▶ [THE PROBLEM] Copy, exactly and without additions, every line in the records below from the one holding "simpa only [IsMonHom.monoidHom_apply, AlgPoints.map_apply]" through the one holding "Remark p. 169]", both ends included.

▶ [RECORD SET]
# # # # # # #

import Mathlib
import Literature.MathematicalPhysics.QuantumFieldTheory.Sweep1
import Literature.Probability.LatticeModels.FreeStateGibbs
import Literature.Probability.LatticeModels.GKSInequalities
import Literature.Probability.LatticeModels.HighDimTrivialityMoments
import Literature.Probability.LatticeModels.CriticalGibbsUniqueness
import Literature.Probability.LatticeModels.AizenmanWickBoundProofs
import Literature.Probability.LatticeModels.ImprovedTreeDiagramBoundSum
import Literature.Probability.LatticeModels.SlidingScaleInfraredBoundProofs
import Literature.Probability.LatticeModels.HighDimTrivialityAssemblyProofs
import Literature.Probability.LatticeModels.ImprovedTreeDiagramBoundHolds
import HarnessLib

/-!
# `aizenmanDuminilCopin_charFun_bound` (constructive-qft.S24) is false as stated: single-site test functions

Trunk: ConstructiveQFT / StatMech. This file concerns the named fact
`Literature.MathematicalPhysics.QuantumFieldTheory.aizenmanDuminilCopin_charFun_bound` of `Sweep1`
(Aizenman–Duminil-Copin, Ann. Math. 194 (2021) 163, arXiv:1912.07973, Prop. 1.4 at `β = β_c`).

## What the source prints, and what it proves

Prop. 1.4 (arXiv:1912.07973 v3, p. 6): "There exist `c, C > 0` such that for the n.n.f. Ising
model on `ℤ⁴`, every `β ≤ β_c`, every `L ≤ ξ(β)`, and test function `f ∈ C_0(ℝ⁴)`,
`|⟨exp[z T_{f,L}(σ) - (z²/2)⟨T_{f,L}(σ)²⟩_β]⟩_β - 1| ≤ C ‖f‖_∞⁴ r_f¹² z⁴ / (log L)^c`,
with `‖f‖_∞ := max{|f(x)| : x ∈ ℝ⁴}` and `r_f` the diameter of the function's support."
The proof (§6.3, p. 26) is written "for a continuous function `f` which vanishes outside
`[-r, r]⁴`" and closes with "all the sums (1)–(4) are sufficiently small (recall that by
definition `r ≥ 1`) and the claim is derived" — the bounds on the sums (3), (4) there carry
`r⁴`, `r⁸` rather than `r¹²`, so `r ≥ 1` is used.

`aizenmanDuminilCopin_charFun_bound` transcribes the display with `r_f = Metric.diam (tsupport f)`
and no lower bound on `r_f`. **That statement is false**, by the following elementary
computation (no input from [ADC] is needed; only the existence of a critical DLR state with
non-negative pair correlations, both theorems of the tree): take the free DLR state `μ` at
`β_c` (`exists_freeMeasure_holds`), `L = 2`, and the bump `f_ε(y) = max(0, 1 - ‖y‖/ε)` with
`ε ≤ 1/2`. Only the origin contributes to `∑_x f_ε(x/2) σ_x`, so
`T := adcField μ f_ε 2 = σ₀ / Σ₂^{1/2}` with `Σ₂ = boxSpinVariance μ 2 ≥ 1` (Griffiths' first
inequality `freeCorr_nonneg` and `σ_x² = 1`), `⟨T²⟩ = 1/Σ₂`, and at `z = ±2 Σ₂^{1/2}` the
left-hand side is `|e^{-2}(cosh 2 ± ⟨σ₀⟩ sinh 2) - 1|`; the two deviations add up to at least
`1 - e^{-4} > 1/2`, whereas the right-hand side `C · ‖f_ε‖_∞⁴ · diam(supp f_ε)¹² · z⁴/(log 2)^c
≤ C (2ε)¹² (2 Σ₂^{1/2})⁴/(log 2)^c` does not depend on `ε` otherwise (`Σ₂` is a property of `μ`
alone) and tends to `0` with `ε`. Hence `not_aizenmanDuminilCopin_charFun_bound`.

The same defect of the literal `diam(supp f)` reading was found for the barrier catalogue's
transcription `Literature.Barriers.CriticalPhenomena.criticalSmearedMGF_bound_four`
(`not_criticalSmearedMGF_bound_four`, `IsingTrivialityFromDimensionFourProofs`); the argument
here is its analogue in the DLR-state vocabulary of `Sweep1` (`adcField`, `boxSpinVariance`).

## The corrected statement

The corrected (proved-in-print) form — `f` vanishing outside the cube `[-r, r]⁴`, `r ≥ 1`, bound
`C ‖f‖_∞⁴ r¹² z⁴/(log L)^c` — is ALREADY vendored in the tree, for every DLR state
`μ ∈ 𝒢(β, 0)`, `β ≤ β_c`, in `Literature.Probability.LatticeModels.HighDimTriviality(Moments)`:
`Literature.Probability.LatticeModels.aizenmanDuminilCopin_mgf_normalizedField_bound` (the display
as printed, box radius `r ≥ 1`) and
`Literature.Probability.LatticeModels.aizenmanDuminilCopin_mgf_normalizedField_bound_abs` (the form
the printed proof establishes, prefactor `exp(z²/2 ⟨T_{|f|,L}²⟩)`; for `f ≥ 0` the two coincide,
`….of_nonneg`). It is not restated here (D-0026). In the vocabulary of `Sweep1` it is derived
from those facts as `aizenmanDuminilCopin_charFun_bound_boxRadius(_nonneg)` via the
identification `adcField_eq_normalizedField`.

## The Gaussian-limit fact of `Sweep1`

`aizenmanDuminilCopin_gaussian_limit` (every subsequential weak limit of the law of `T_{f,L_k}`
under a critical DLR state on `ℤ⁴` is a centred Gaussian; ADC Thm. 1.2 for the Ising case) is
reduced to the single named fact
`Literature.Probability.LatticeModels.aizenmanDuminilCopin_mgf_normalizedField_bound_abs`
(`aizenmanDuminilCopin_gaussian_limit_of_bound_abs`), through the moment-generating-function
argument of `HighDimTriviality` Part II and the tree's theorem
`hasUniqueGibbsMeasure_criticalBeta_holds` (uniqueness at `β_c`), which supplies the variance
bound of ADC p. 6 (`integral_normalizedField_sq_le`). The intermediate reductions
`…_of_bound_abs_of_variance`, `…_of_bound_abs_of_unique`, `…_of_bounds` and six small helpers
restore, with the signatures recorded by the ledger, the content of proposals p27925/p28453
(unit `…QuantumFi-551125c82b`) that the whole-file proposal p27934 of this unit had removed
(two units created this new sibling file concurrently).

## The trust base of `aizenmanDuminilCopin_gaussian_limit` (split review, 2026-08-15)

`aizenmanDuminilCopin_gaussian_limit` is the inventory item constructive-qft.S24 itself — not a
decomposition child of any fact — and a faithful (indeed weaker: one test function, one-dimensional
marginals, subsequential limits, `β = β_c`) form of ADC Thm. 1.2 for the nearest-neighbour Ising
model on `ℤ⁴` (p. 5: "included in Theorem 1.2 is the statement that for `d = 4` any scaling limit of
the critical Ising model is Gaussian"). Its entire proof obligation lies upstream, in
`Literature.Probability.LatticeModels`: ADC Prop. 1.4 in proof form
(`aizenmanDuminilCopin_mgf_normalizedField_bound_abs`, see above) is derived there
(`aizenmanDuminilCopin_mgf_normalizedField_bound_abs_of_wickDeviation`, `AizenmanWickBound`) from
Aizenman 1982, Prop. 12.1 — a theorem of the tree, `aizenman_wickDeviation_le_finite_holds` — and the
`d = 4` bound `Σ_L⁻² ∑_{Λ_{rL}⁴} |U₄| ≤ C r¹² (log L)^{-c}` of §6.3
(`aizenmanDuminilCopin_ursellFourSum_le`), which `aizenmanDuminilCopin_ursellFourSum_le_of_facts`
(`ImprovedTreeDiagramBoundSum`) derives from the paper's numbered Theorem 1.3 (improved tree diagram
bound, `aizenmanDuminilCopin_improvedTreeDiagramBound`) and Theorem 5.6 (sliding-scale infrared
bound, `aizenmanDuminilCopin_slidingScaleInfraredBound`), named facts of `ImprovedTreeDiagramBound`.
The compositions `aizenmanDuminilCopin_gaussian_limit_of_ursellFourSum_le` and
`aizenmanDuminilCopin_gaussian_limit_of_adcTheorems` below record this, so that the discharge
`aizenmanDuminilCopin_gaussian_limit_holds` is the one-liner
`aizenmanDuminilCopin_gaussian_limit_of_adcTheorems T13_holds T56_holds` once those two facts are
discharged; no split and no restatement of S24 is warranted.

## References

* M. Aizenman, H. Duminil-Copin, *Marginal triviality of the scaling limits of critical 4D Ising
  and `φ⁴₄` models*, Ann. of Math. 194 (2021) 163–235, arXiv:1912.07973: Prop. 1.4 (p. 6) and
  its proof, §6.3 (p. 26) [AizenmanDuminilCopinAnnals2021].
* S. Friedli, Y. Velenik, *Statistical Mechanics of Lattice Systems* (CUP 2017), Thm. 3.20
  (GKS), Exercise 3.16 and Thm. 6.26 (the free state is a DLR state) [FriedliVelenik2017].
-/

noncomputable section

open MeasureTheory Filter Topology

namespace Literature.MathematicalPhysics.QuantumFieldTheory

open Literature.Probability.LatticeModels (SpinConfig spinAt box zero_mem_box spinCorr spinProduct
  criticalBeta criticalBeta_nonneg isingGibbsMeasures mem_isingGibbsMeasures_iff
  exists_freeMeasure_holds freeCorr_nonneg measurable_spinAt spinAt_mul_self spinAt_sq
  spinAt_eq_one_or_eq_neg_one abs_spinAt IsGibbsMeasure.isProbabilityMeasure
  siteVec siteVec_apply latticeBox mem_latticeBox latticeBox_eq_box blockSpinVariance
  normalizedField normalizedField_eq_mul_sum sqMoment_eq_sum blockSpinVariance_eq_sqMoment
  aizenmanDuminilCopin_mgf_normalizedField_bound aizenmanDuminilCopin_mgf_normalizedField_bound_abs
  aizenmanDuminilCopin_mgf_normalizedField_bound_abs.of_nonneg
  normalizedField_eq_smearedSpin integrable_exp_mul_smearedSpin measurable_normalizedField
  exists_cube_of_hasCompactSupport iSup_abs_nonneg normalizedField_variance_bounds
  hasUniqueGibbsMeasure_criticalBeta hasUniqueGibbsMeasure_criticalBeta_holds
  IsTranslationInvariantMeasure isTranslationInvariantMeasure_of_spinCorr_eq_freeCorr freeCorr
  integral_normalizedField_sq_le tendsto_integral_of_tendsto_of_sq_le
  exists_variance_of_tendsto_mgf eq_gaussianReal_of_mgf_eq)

# # # # # # #

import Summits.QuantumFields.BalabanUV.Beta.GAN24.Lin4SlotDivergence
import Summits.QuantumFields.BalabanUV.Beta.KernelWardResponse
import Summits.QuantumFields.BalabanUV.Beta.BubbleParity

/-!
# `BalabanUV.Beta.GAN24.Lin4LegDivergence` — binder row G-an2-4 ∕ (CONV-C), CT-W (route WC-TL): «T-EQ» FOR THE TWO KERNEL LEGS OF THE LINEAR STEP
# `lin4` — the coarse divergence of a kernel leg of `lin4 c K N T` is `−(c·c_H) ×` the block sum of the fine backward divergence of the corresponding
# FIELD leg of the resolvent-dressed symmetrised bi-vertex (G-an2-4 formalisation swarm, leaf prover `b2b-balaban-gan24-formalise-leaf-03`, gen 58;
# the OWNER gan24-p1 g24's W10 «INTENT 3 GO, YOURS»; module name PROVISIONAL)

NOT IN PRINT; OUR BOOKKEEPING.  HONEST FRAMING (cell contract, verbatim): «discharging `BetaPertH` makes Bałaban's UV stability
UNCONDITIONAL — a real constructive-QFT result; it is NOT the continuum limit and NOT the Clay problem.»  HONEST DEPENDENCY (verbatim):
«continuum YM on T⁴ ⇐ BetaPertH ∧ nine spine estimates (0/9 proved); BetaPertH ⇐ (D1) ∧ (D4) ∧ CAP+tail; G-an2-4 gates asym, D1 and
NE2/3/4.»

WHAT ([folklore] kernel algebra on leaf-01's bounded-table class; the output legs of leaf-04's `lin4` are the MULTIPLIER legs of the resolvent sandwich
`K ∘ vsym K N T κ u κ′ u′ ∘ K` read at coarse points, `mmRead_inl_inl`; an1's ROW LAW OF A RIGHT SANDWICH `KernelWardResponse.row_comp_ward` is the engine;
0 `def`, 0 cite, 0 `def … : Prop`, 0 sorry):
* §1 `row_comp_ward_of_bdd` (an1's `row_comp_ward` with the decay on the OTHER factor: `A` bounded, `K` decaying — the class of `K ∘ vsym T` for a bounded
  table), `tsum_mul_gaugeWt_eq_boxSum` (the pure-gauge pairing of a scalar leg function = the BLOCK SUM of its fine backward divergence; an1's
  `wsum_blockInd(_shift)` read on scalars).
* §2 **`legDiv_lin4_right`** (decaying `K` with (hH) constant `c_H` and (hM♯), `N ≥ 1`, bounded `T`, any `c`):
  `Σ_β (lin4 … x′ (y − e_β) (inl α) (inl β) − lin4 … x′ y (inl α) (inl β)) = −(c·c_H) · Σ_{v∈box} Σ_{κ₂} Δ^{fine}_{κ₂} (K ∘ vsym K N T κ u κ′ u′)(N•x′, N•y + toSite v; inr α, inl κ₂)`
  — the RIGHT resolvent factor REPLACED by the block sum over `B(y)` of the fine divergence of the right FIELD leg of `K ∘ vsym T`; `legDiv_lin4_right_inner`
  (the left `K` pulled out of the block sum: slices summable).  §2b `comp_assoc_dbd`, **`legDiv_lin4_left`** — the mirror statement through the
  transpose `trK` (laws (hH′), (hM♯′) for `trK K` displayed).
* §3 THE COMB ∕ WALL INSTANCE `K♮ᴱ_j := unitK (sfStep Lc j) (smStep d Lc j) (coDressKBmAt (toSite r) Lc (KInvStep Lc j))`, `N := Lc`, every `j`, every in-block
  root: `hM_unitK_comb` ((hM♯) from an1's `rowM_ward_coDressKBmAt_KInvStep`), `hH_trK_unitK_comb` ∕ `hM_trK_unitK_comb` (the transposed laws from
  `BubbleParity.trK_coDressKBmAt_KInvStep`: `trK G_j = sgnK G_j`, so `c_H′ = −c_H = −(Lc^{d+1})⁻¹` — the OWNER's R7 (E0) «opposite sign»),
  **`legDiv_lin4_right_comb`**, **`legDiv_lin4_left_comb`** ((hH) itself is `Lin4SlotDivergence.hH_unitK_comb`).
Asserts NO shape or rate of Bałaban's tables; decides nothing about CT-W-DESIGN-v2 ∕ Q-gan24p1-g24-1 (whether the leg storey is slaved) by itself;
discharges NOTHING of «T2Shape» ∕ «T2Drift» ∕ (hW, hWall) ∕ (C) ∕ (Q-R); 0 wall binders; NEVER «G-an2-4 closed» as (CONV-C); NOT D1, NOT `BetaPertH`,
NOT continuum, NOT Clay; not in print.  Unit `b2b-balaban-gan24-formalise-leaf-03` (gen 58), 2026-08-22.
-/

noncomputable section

# # # # # # #

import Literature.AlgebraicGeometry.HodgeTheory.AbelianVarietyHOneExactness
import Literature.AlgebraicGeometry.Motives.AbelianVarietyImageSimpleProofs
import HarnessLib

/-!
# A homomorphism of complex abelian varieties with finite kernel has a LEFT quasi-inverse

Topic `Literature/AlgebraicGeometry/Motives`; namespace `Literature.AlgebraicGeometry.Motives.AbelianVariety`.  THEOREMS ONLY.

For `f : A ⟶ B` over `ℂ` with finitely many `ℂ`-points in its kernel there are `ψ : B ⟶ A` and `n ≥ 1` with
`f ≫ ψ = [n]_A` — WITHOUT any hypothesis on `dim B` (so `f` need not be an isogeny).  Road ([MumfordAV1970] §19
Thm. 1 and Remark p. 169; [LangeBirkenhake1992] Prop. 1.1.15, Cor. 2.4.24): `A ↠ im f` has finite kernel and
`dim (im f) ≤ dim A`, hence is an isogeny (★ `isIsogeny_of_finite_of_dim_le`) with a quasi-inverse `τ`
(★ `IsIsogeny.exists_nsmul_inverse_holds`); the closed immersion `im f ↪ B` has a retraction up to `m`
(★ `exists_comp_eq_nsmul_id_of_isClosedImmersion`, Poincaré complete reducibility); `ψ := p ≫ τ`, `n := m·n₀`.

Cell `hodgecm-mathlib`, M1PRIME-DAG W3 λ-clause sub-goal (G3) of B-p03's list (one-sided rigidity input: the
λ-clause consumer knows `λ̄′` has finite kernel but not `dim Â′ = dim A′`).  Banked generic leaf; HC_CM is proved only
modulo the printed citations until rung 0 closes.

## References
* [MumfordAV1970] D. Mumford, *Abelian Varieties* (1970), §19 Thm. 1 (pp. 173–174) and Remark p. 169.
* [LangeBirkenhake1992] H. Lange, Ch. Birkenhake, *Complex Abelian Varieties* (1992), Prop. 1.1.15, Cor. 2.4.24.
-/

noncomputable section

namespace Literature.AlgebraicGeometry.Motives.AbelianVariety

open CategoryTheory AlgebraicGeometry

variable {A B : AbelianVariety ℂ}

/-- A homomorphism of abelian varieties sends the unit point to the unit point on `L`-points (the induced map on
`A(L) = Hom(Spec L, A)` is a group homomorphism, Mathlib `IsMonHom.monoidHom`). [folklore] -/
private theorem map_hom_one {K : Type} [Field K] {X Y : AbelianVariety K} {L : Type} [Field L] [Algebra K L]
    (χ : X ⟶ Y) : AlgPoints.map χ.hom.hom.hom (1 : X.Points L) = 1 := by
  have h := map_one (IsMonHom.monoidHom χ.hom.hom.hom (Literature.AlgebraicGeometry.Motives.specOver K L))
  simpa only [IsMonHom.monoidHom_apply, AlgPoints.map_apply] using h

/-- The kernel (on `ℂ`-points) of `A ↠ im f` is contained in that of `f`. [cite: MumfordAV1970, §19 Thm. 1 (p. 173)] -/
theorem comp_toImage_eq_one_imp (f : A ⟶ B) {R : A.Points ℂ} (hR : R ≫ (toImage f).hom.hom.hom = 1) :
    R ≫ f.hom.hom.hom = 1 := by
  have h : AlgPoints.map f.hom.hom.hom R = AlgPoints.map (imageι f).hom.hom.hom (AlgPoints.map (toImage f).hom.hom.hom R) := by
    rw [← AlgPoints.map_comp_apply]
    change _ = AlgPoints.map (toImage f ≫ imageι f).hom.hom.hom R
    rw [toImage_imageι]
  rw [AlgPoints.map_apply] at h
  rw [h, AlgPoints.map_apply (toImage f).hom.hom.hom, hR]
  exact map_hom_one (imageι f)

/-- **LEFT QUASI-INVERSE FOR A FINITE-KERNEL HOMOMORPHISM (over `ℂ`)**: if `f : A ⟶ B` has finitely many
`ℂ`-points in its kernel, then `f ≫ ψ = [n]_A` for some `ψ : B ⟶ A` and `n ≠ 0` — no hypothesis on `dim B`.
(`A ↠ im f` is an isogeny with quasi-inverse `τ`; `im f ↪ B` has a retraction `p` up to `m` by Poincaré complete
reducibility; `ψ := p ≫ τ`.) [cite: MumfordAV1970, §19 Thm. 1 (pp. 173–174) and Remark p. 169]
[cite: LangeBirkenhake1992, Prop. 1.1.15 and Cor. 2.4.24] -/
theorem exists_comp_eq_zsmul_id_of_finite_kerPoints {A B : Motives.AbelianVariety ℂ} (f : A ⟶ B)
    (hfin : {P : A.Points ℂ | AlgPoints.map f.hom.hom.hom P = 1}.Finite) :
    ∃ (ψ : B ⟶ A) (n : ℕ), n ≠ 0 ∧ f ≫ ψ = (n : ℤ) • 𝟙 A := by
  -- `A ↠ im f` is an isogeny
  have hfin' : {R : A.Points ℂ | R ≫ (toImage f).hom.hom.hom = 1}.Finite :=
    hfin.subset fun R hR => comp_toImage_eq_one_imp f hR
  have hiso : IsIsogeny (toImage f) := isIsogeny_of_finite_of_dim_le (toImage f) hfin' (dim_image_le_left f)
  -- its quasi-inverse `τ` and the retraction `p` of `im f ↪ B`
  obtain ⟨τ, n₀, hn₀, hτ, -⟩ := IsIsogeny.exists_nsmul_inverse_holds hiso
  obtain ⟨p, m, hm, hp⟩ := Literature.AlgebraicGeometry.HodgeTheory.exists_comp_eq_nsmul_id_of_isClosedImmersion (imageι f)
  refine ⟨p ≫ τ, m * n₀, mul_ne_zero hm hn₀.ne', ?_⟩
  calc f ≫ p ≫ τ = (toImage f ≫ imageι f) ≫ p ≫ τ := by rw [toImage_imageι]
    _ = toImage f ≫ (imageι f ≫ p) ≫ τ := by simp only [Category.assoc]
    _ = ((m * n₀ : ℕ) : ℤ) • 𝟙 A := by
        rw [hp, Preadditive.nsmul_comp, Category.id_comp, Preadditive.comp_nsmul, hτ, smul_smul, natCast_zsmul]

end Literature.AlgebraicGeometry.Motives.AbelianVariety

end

# # # # # # #

▶ [YOUR RESPONSE]
  simpa only [IsMonHom.monoidHom_apply, AlgPoints.map_apply] using h

/-- The kernel (on `ℂ`-points) of `A ↠ im f` is contained in that of `f`. [cite: MumfordAV1970, §19 Thm. 1 (p. 173)] -/
theorem comp_toImage_eq_one_imp (f : A ⟶ B) {R : A.Points ℂ} (hR : R ≫ (toImage f).hom.hom.hom = 1) :
    R ≫ f.hom.hom.hom = 1 := by
  have h : AlgPoints.map f.hom.hom.hom R = AlgPoints.map (imageι f).hom.hom.hom (AlgPoints.map (toImage f).hom.hom.hom R) := by
    rw [← AlgPoints.map_comp_apply]
    change _ = AlgPoints.map (toImage f ≫ imageι f).hom.hom.hom R
    rw [toImage_imageι]
  rw [AlgPoints.map_apply] at h
  rw [h, AlgPoints.map_apply (toImage f).hom.hom.hom, hR]
  exact map_hom_one (imageι f)

/-- **LEFT QUASI-INVERSE FOR A FINITE-KERNEL HOMOMORPHISM (over `ℂ`)**: if `f : A ⟶ B` has finitely many
`ℂ`-points in its kernel, then `f ≫ ψ = [n]_A` for some `ψ : B ⟶ A` and `n ≠ 0` — no hypothesis on `dim B`.
(`A ↠ im f` is an isogeny with quasi-inverse `τ`; `im f ↪ B` has a retraction `p` up to `m` by Poincaré complete
reducibility; `ψ := p ≫ τ`.) [cite: MumfordAV1970, §19 Thm. 1 (pp. 173–174) and Remark p. 169]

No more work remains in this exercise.